Return the following from the records below: each line, word for word, starting with the line that contains "refine h L hL hE ψ hmem h1 ?_" and going on through the line that contains "holds iff the", with nothing outside that range.

+++

import Literature.InformationTheory.StateDiscrimination.PureStateHelstromBound
import Mathlib.Algebra.Order.Ring.Pow
import HarnessLib

/-!
# Discriminating `N` copies of two pure states: overlap powers and the copy lower bound

For product (tensor-power) states the overlaps multiply, `⟨ψ^{⊗N}|φ^{⊗N}⟩ = ⟨ψ|φ⟩^N`, so the
pure-state Helstrom bound (Barnett 2009 §4.4 eqs. (4.55)–(4.58), in the tree as
`PureStateHelstromBound`) applied to `N` copies reads: any measurement that identifies which of
`ψ^{⊗N}`, `φ^{⊗N}` it holds with error `≤ ε` on both must have `|⟨ψ|φ⟩|^{2N} ≤ 4ε(1 − ε)`, i.e.
(Bernoulli) at least `N ≥ (1 − 4ε(1 − ε)) / (1 − |⟨ψ|φ⟩|²)` copies are consumed — the generic
"sample complexity of distinguishing close states" step behind copy lower bounds such as
Cotler–Huang–McClean 2021 §3 Prop. 2 (in the tree as the barrier `SQVersusStateInputSeparation`,
which uses its own product-state bookkeeping).  This file states that step once, in general:

* `tensorPower ψ N : (Fin N → X) → ℂ`, `(ψ^{⊗N})(i) = ∏_t ψ(i t)`; `star_tensorPower_dotProduct`
  (`⟨ψ^{⊗N}|φ^{⊗N}⟩ = ⟨ψ|φ⟩^N`), `tensorPower_normSq` (unit stays unit);
* `copies_overlap_pow_le` (`|⟨ψ|φ⟩|^{2N} ≤ 4ε(1 − ε)`) and `copies_lower_bound`
  (`N · (1 − |⟨ψ|φ⟩|²) ≥ 1 − 4ε(1 − ε)`).

## References
* [Barnett2009] S. Barnett, *Quantum Information*, OUP 2009, §4.4 eqs. (4.55)–(4.58).
* [CotlerHuangMcclean2021] J. Cotler, H.-Y. Huang, J. R. McClean, arXiv:2112.00811, §3 proof of
  Prop. 2 (the `N`-copy overlap argument).
* [NielsenChuang2010] Nielsen–Chuang §9.2 (trace distance and distinguishability).
-/

noncomputable section

open scoped BigOperators ComplexOrder
open Matrix Finset

namespace Literature.InformationTheory.StateDiscrimination

namespace TensorPowerDiscrimination

open Literature.Computability.Cryptography.Chen2024

variable {X : Type*} [Fintype X] [DecidableEq X]

/-- The `N`-th tensor power of an amplitude vector: `(ψ^{⊗N})(i) = ∏_t ψ(i_t)` on the index set
`Fin N → X`. [cite: CotlerHuangMcclean2021, §3 proof of Prop. 2 (`|x⟩^{⊗N}`)] -/
def tensorPower (ψ : X → ℂ) (N : ℕ) : (Fin N → X) → ℂ := fun i => ∏ t, ψ (i t)

omit [DecidableEq X] in
/-- Overlaps of tensor powers are powers of the overlap: `⟨ψ^{⊗N}|φ^{⊗N}⟩ = ⟨ψ|φ⟩^N`.
[cite: CotlerHuangMcclean2021, §3 proof of Prop. 2]; [cite: NielsenChuang2010, §9.2] -/
theorem star_tensorPower_dotProduct (ψ φ : X → ℂ) (N : ℕ) :
    star (tensorPower ψ N) ⬝ᵥ tensorPower φ N = (star ψ ⬝ᵥ φ) ^ N := by
  unfold tensorPower dotProduct
  simp only [Pi.star_apply, star_prod, ← prod_mul_distrib]
  rw [show (∑ x, star (ψ x) * φ x) ^ N = ∏ _t : Fin N, ∑ x, star (ψ x) * φ x by
      rw [Finset.prod_const, Finset.card_univ, Fintype.card_fin],
    Finset.prod_univ_sum (fun _ => (univ : Finset X)) (fun t j => star (ψ j) * φ j),
    Fintype.piFinset_univ]

omit [DecidableEq X] in
/-- A unit vector has unit tensor powers. [cite: NielsenChuang2010, §9.2] -/
theorem tensorPower_normSq {ψ : X → ℂ} (hψ : star ψ ⬝ᵥ ψ = 1) (N : ℕ) :
    star (tensorPower ψ N) ⬝ᵥ tensorPower ψ N = 1 := by
  rw [star_tensorPower_dotProduct, hψ, one_pow]

variable {κ : Type*} [Fintype κ]

/-- **`N`-copy Helstrom step.**  If a measurement on `N` copies names `ψ` (outcome `k`) with
probability `≥ 1 − ε` on `ψ^{⊗N}` and a different outcome `k'` with probability `≥ 1 − ε` on
`φ^{⊗N}` (`ε ≤ 1/2`, unit `ψ, φ`), then `|⟨ψ|φ⟩|^{2N} ≤ 4ε(1 − ε)`.
[cite: Barnett2009, §4.4 eqs. (4.55)–(4.58)]; [cite: CotlerHuangMcclean2021, §3 proof of Prop. 2] -/
theorem copies_overlap_pow_le [DecidableEq κ] {N : ℕ} (F : POVM (Fin N → X) κ) {ε : ℝ}
    (hε : ε ≤ 1 / 2) {ψ φ : X → ℂ} (hψ : star ψ ⬝ᵥ ψ = 1) (hφ : star φ ⬝ᵥ φ = 1) {k k' : κ}
    (hk : F.AlmostCertain ε (tensorPower ψ N) k) (hk' : F.AlmostCertain ε (tensorPower φ N) k')
    (hkk : k ≠ k') :
    (‖star ψ ⬝ᵥ φ‖ ^ 2) ^ N ≤ 4 * ε * (1 - ε) := by
  have h := PureStateHelstromBound.povm_norm_sq_dotProduct_le_helstrom F hε
    (tensorPower_normSq hψ N) (tensorPower_normSq hφ N) hk hk' hkk
  rwa [star_tensorPower_dotProduct, norm_pow, ← pow_mul, mul_comm N 2, pow_mul] at h

/-- **Copy lower bound.**  Under the hypotheses of `copies_overlap_pow_le`:
`N · (1 − |⟨ψ|φ⟩|²) ≥ 1 − 4ε(1 − ε)` (Bernoulli: `1 − N(1 − g) ≤ g^N` for `g = |⟨ψ|φ⟩|² ∈ [0,1]`),
so distinguishing states of overlap `|⟨ψ|φ⟩|² = 1 − η` with constant error costs `Ω(1/η)` copies.
[cite: CotlerHuangMcclean2021, §3 Prop. 2 ("requires Ω(2ⁿ)" from overlap `1 − 2/d` per copy)];
[cite: Barnett2009, §4.4 eqs. (4.55)–(4.58)] -/
theorem copies_lower_bound [DecidableEq κ] {N : ℕ} (F : POVM (Fin N → X) κ) {ε : ℝ}
    (hε : ε ≤ 1 / 2) {ψ φ : X → ℂ} (hψ : star ψ ⬝ᵥ ψ = 1) (hφ : star φ ⬝ᵥ φ = 1) {k k' : κ}
    (hk : F.AlmostCertain ε (tensorPower ψ N) k) (hk' : F.AlmostCertain ε (tensorPower φ N) k')
    (hkk : k ≠ k') :
    1 - 4 * ε * (1 - ε) ≤ N * (1 - ‖star ψ ⬝ᵥ φ‖ ^ 2) := by
  have hle := copies_overlap_pow_le F hε hψ hφ hk hk' hkk
  set g : ℝ := ‖star ψ ⬝ᵥ φ‖ ^ 2 with hg
  have hg1 : g ≤ 1 := by
    have h := norm_sq_star_dotProduct_le ψ φ
    rw [hψ, hφ, Complex.one_re, mul_one] at h
    exact h
  -- Bernoulli: `1 + N·(g − 1) ≤ (1 + (g − 1))^N = g^N`
  have hB := one_add_mul_le_pow (show (-2 : ℝ) ≤ g - 1 by have := sq_nonneg ‖star ψ ⬝ᵥ φ‖; linarith) N
  rw [add_sub_cancel] at hB
  have : 1 + (N : ℝ) * (g - 1) ≤ 4 * ε * (1 - ε) := hB.trans hle
  linarith

end TensorPowerDiscrimination

end Literature.InformationTheory.StateDiscrimination

end
import Summits.HubbardSuperconductivity.HubbardSuperconductivity.Theses.DeformationLadder
import Literature.MathematicalPhysics.QuantumLattice.PairFieldMomentum

/-!
# Crux-triage r2-1, idea `marginal-rigidity` (crux stmt-HubbardSuperconductivity-1890 `LadderThesis`)

Kernel check of the triage claim: **at every point `(U, δ)` the card's conjecture `MarginalRigidity`
is sandwiched between the crux and the bare implication "summit ∧ window-condensation ⇒ crux"**:

  `LER_at U δ  ⟹  MR_at U δ  ⟹  ( (∃ a>0, SummitAt U δ a) → CondensationAt U δ → LER_at U δ )`

and both hypotheses of the right-hand implication are themselves consequences of `LER_at`
(`summitAt_of_lerAt`, `condensationAt_of_lerAt`).  Here `LER_at` is the body of the route decl
`LowEnergyRigidity` (≡ `LadderThesis`, p89166) at the point `(U, δ)` written with the card's
`pairWeight L 0` (= `L⁻⁴ Re⟨Δ_dᴴΔ_d⟩`, `pairMode L 0 = pairField`: all phases `1`), and `MR_at`,
`SummitAt`, `CondensationAt`, `pairMode`, `pairWeight`, `inWindow` are copied VERBATIM from the
ideator's `Cruxes/LadderThesis/SketchIdeator4.lean` (`MarginalRigidity := ∀ U>0, ∀ δ ∈ Ioo 0 ½, MR_at U δ`).
So `MR` restricted to the witness is exactly "the missing implication (S ∧ stmt-1510 ⇒ stmt-1890)",
i.e. the transfer stub `stmt-1510 → stmt-1890` of the dead line `Sketch` weakened by the extra
hypothesis `S`, and nothing finite-dimensional separates it from the crux.
-/

noncomputable section

namespace CruxTriage.MarginalRigidity

open Literature.MathematicalPhysics.QuantumLattice Literature.Probability.LatticeModels Matrix
open scoped ComplexOrder BigOperators

section Objects
variable (L : ℕ) [NeZero L]

/-- (verbatim, SketchIdeator4) `Δ_d(k) = Σ_x e^{-2πi k·x/L} • localPair d L x`. -/
def pairMode (k : TorusSite 2 L) :
    Matrix (Finset (Orb (FermionTorus 2 L))) (Finset (Orb (FermionTorus 2 L))) ℂ :=
  ∑ x : TorusSite 2 L,
    Complex.exp (-(2 * (Real.pi : ℂ) * Complex.I / (L : ℂ)) *
        ((∑ i : Fin 2, (k i).val * (x i).val : ℕ) : ℂ)) • localPair dWaveFormFactor L x

/-- (verbatim) `P_k(φ) = L⁻⁴ Re⟨φ, Δ_d(k)ᴴ Δ_d(k) φ⟩`. -/
def pairWeight (k : TorusSite 2 L) (φ : Fock (Orb (FermionTorus 2 L))) : ℝ :=
  (expect ((pairMode L k)ᴴ * pairMode L k) φ).re / (L : ℝ) ^ 4

/-- (verbatim) window membership. -/
def inWindow (K : ℕ) (k : TorusSite 2 L) : Prop := ∀ i : Fin 2, min (k i).val (L - (k i).val) ≤ K

instance (K : ℕ) (k : TorusSite 2 L) : Decidable (inWindow L K k) := by
  unfold inWindow; infer_instance

theorem pairWeight_nonneg (k : TorusSite 2 L) (φ : Fock (Orb (FermionTorus 2 L))) :
    0 ≤ pairWeight L k φ := by
  unfold pairWeight
  refine div_nonneg ?_ (by positivity)
  rw [expect, ← star_mulVec_dotProduct_mulVec]
  exact (Complex.nonneg_iff.1 (dotProduct_star_self_nonneg _)).1

omit [NeZero L] in
theorem inWindow_zero (K : ℕ) : inWindow L K 0 := by
  intro i
  simp

end Objects

/-- (verbatim) `S` at `(U, δ)` with a uniform floor `a`. -/
def SummitAt (U δ a : ℝ) : Prop :=
  ∃ L₁ : ℕ, ∀ (L : ℕ) [NeZero L], L₁ ≤ L → Even L →
    ∀ ψ : Fock (Orb (FermionTorus 2 L)), star ψ ⬝ᵥ ψ = 1 →
      IsGroundStateInSector (hubbardTorus 2 L 1 U) (2 * ⌊(1 - δ) * (L : ℝ) ^ 2 / 2⌋₊) 0 ψ →
        a ≤ pairWeight L 0 ψ

/-- (verbatim) stmt-1510 at `(U, δ)`. -/
def CondensationAt (U δ : ℝ) : Prop :=
  ∃ K : ℕ, ∃ θ : ℝ, 0 < θ ∧ ∃ Γ : ℝ, 0 < Γ ∧ ∃ L₀ : ℕ, ∀ (L : ℕ) [NeZero L], L₀ ≤ L → Even L →
    ∀ φ : Fock (Orb (FermionTorus 2 L)),
      φ ∈ szSector (2 * ⌊(1 - δ) * (L : ℝ) ^ 2 / 2⌋₊) 0 → star φ ⬝ᵥ φ = 1 →
      (expect (hubbardTorus 2 L 1 U) φ).re ≤
          (hubbardTorus 2 L 1 U).minEnergyOn (szSector (2 * ⌊(1 - δ) * (L : ℝ) ^ 2 / 2⌋₊) 0) + Γ →
        θ ≤ ∑ k ∈ Finset.univ.filter (fun k : TorusSite 2 L => inWindow L K k), pairWeight L k φ

/-- (verbatim body) the card's `MarginalRigidity` AT the point `(U, δ)`;
`MarginalRigidity = ∀ U, 0 < U → ∀ δ ∈ Ioo 0 (1/2), MarginalRigidityAt U δ`. -/
def MarginalRigidityAt (U δ : ℝ) : Prop :=
  ∀ a : ℝ, 0 < a → SummitAt U δ a →
    ∀ (K : ℕ) (θ : ℝ), 0 < θ → ∃ κ : ℝ, 0 < κ ∧ ∃ a' : ℝ, 0 < a' ∧ ∃ L₀ : ℕ,
      ∀ (L : ℕ) [NeZero L], L₀ ≤ L → Even L →
        ∀ φ : Fock (Orb (FermionTorus 2 L)),
          φ ∈ szSector (2 * ⌊(1 - δ) * (L : ℝ) ^ 2 / 2⌋₊) 0 → star φ ⬝ᵥ φ = 1 →
          (expect (hubbardTorus 2 L 1 U) φ).re ≤
              (hubbardTorus 2 L 1 U).minEnergyOn (szSector (2 * ⌊(1 - δ) * (L : ℝ) ^ 2 / 2⌋₊) 0) + κ →
          θ ≤ (∑ k ∈ Finset.univ.filter (fun k : TorusSite 2 L => inWindow L K k), pairWeight L k φ) →
            a' ≤ pairWeight L 0 φ

/-- The crux at the point: body of `DeformationLadder.LowEnergyRigidity` at `(U, δ)` in the card's
`pairWeight` vocabulary (`expect H φ := star φ ⬝ᵥ H *ᵥ φ` is definitional). -/
def LowEnergyRigidityAt (U δ : ℝ) : Prop :=
  ∃ κ : ℝ, 0 < κ ∧ ∃ a : ℝ, 0 < a ∧ ∃ L₀ : ℕ, ∀ (L : ℕ) [NeZero L], L₀ ≤ L → Even L →
    ∀ φ : Fock (Orb (FermionTorus 2 L)),
      φ ∈ szSector (2 * ⌊(1 - δ) * (L : ℝ) ^ 2 / 2⌋₊) 0 → star φ ⬝ᵥ φ = 1 →
      (expect (hubbardTorus 2 L 1 U) φ).re ≤
          (hubbardTorus 2 L 1 U).minEnergyOn (szSector (2 * ⌊(1 - δ) * (L : ℝ) ^ 2 / 2⌋₊) 0) + κ →
        a ≤ pairWeight L 0 φ

/-- **Upper slice of the sandwich**: the crux at `(U, δ)` implies `MarginalRigidity` there, for free
(ignore the window hypothesis). -/
theorem marginalRigidityAt_of_lowEnergyRigidityAt {U δ : ℝ} (h : LowEnergyRigidityAt U δ) :
    MarginalRigidityAt U δ := by
  intro _a _ha _hS _K _θ _hθ
  obtain ⟨κ, hκ, a, ha, L₀, h⟩ := h
  exact ⟨κ, hκ, a, ha, L₀, fun L _ hL hE φ hφ h1 hEn _ => h L hL hE φ hφ h1 hEn⟩

/-- **Lower slice of the sandwich** (the card's `CruxFromSummitSide`, at the point): `MR_at` is at
least the implication "`S` ∧ window condensation ⇒ crux" at `(U, δ)`. -/
theorem lowEnergyRigidityAt_of_marginalRigidityAt {U δ : ℝ} (hMR : MarginalRigidityAt U δ)
    (hS : ∃ a : ℝ, 0 < a ∧ SummitAt U δ a) (hC : CondensationAt U δ) :
    LowEnergyRigidityAt U δ := by
  obtain ⟨a, ha, hS⟩ := hS
  obtain ⟨K, θ, hθ, Γ, hΓ, L₁, hC⟩ := hC
  obtain ⟨κ, hκ, a', ha', L₂, hM⟩ := hMR a ha hS K θ hθ
  refine ⟨min κ Γ, lt_min hκ hΓ, a', ha', max L₁ L₂, fun L _ hL hE φ hφ h1 hEn => ?_⟩
  have hL₁ : L₁ ≤ L := le_trans (le_max_left _ _) hL
  have hL₂ : L₂ ≤ L := le_trans (le_max_right _ _) hL
  refine hM L hL₂ hE φ hφ h1 (hEn.trans (by linarith [min_le_left κ Γ])) ?_
  exact hC L hL₁ hE φ hφ h1 (hEn.trans (by linarith [min_le_right κ Γ]))

/-- The first hypothesis of the lower slice is a consequence of the crux at the point. -/
theorem summitAt_of_lowEnergyRigidityAt {U δ : ℝ} (h : LowEnergyRigidityAt U δ) :
    ∃ a : ℝ, 0 < a ∧ SummitAt U δ a := by
  obtain ⟨κ, hκ, a, ha, L₀, h⟩ := h
  refine ⟨a, ha, L₀, fun L _ hL hE ψ h1 hGS => ?_⟩
  obtain ⟨hmem, -, heig⟩ := hGS
  refine h L hL hE ψ hmem h1 ?_
  have : expect (hubbardTorus 2 L 1 U) ψ =
      (((hubbardTorus 2 L 1 U).minEnergyOn (szSector (2 * ⌊(1 - δ) * (L : ℝ) ^ 2 / 2⌋₊) 0) : ℝ) : ℂ) := by
    rw [expect, heig, dotProduct_smul, h1, smul_eq_mul, mul_one]
  rw [this, Complex.ofReal_re]
  linarith

/-- The second hypothesis of the lower slice is a consequence of the crux at the point
(`K := 0`, `θ := a`, `Γ := κ`; the window contains `k = 0` and pair weights are nonnegative). -/
theorem condensationAt_of_lowEnergyRigidityAt {U δ : ℝ} (h : LowEnergyRigidityAt U δ) :
    CondensationAt U δ := by
  obtain ⟨κ, hκ, a, ha, L₀, h⟩ := h
  refine ⟨0, a, ha, κ, hκ, L₀, fun L _ hL hE φ hφ h1 hEn => ?_⟩
  have h0 : a ≤ pairWeight L 0 φ := h L hL hE φ hφ h1 hEn
  refine h0.trans ?_
  refine Finset.single_le_sum (f := fun k => pairWeight L k φ) (fun k _ => pairWeight_nonneg L k φ) ?_
  simp only [Finset.mem_filter, Finset.mem_univ, true_and]
  exact inWindow_zero L 0

/-- **Net**: at each point, `MR_at` holds iff the crux holds there OR one of (`S`, window
condensation) fails there — i.e. given the summit-side inputs it IS the crux. -/
theorem marginalRigidityAt_iff_of_inputs {U δ : ℝ} (hS : ∃ a : ℝ, 0 < a ∧ SummitAt U δ a)
    (hC : CondensationAt U δ) : MarginalRigidityAt U δ ↔ LowEnergyRigidityAt U δ :=
  ⟨fun h => lowEnergyRigidityAt_of_marginalRigidityAt h hS hC,
    marginalRigidityAt_of_lowEnergyRigidityAt⟩

end CruxTriage.MarginalRigidity
omit [CompleteSpace 𝔸] in
/-- `ext♯` in coordinates: `(ext♯ν)(x, j) = ν(x, j)` on `𝔖`, `0` off `𝔖`. [cite: Balaban1985BackgroundPropagators, p.394, bookkeeping] -/
theorem conjHom_ext_apply {X : Type} [Fintype X] [DecidableEq X] (𝔖 : Finset X) (ν : ↥𝔖 × ι → ℝ) (q : X × ι) :
    conjHom b ((liftMatY 𝔸 (extMatY 𝔖)).restrictScalars ℝ) ν q = if h : q.1 ∈ 𝔖 then ν (⟨q.1, h⟩, q.2) else 0 := by
  rw [conjHom_apply, LinearMap.restrictScalars_apply, liftMatY_apply]
  by_cases hq : q.1 ∈ 𝔖
  · rw [dif_pos hq, Finset.sum_eq_single (⟨q.1, hq⟩ : ↥𝔖)]
    · simp only [extMatY, if_true, Complex.ofReal_one, one_smul]
      exact repr_coordSymm_apply b ν ⟨q.1, hq⟩ q.2
    · intro v _ hv
      have : q.1 ≠ (v : X) := fun h => hv (Subtype.ext h.symm)
      simp only [extMatY, if_neg this, Complex.ofReal_zero, zero_smul]
    · intro h; exact absurd (Finset.mem_univ _) h
  · rw [dif_neg hq, Finset.sum_eq_zero (fun v _ => ?_), map_zero, Finsupp.zero_apply]
    have : q.1 ≠ (v : X) := fun h => hq (h ▸ v.2)
    simp only [extMatY, if_neg this, Complex.ofReal_zero, zero_smul]

omit [CompleteSpace 𝔸] in
/-- ★ `res♯` IS LOCAL: two-space majorant `𝟙[a = a′]` from the block carrier to the sub-carrier. [cite: Balaban1984PropagatorsII, (2.51) p.232; Balaban1985BackgroundPropagators, p.394] -/
theorem hasMajorantHom_res (𝔖 : Finset (BlkCubeY i c)) :
    HasMajorantHom (g := toB6 (geoCK i c) Rr Hp) (fun q : BlkCubeY i c × ι => q.1) (fun p : ↥𝔖 × ι => (p.1 : BlkCubeY i c))
      (conjHom b ((liftMatY 𝔸 (resMatY 𝔖)).restrictScalars ℝ)) (fun a a' : BlkCubeY i c => if a = a' then (1 : ℝ) else 0) := by
  intro y' μ B hμ p
  rw [conjHom_res_apply]
  dsimp only
  by_cases h : (p.1 : BlkCubeY i c) = y'
  · rw [if_pos h, one_mul]; exact hμ.bound ((p.1 : BlkCubeY i c), p.2) h
  · rw [hμ.off ((p.1 : BlkCubeY i c), p.2) h, abs_zero, if_neg h, zero_mul]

+++

#### [SOLUTION FOR THIS TASK]
  refine h L hL hE ψ hmem h1 ?_
  have : expect (hubbardTorus 2 L 1 U) ψ =
      (((hubbardTorus 2 L 1 U).minEnergyOn (szSector (2 * ⌊(1 - δ) * (L : ℝ) ^ 2 / 2⌋₊) 0) : ℝ) : ℂ) := by
    rw [expect, heig, dotProduct_smul, h1, smul_eq_mul, mul_one]
  rw [this, Complex.ofReal_re]
  linarith

/-- The second hypothesis of the lower slice is a consequence of the crux at the point
(`K := 0`, `θ := a`, `Γ := κ`; the window contains `k = 0` and pair weights are nonnegative). -/
theorem condensationAt_of_lowEnergyRigidityAt {U δ : ℝ} (h : LowEnergyRigidityAt U δ) :
    CondensationAt U δ := by
  obtain ⟨κ, hκ, a, ha, L₀, h⟩ := h
  refine ⟨0, a, ha, κ, hκ, L₀, fun L _ hL hE φ hφ h1 hEn => ?_⟩
  have h0 : a ≤ pairWeight L 0 φ := h L hL hE φ hφ h1 hEn
  refine h0.trans ?_
  refine Finset.single_le_sum (f := fun k => pairWeight L k φ) (fun k _ => pairWeight_nonneg L k φ) ?_
  simp only [Finset.mem_filter, Finset.mem_univ, true_and]
  exact inWindow_zero L 0

/-- **Net**: at each point, `MR_at` holds iff the crux holds there OR one of (`S`, window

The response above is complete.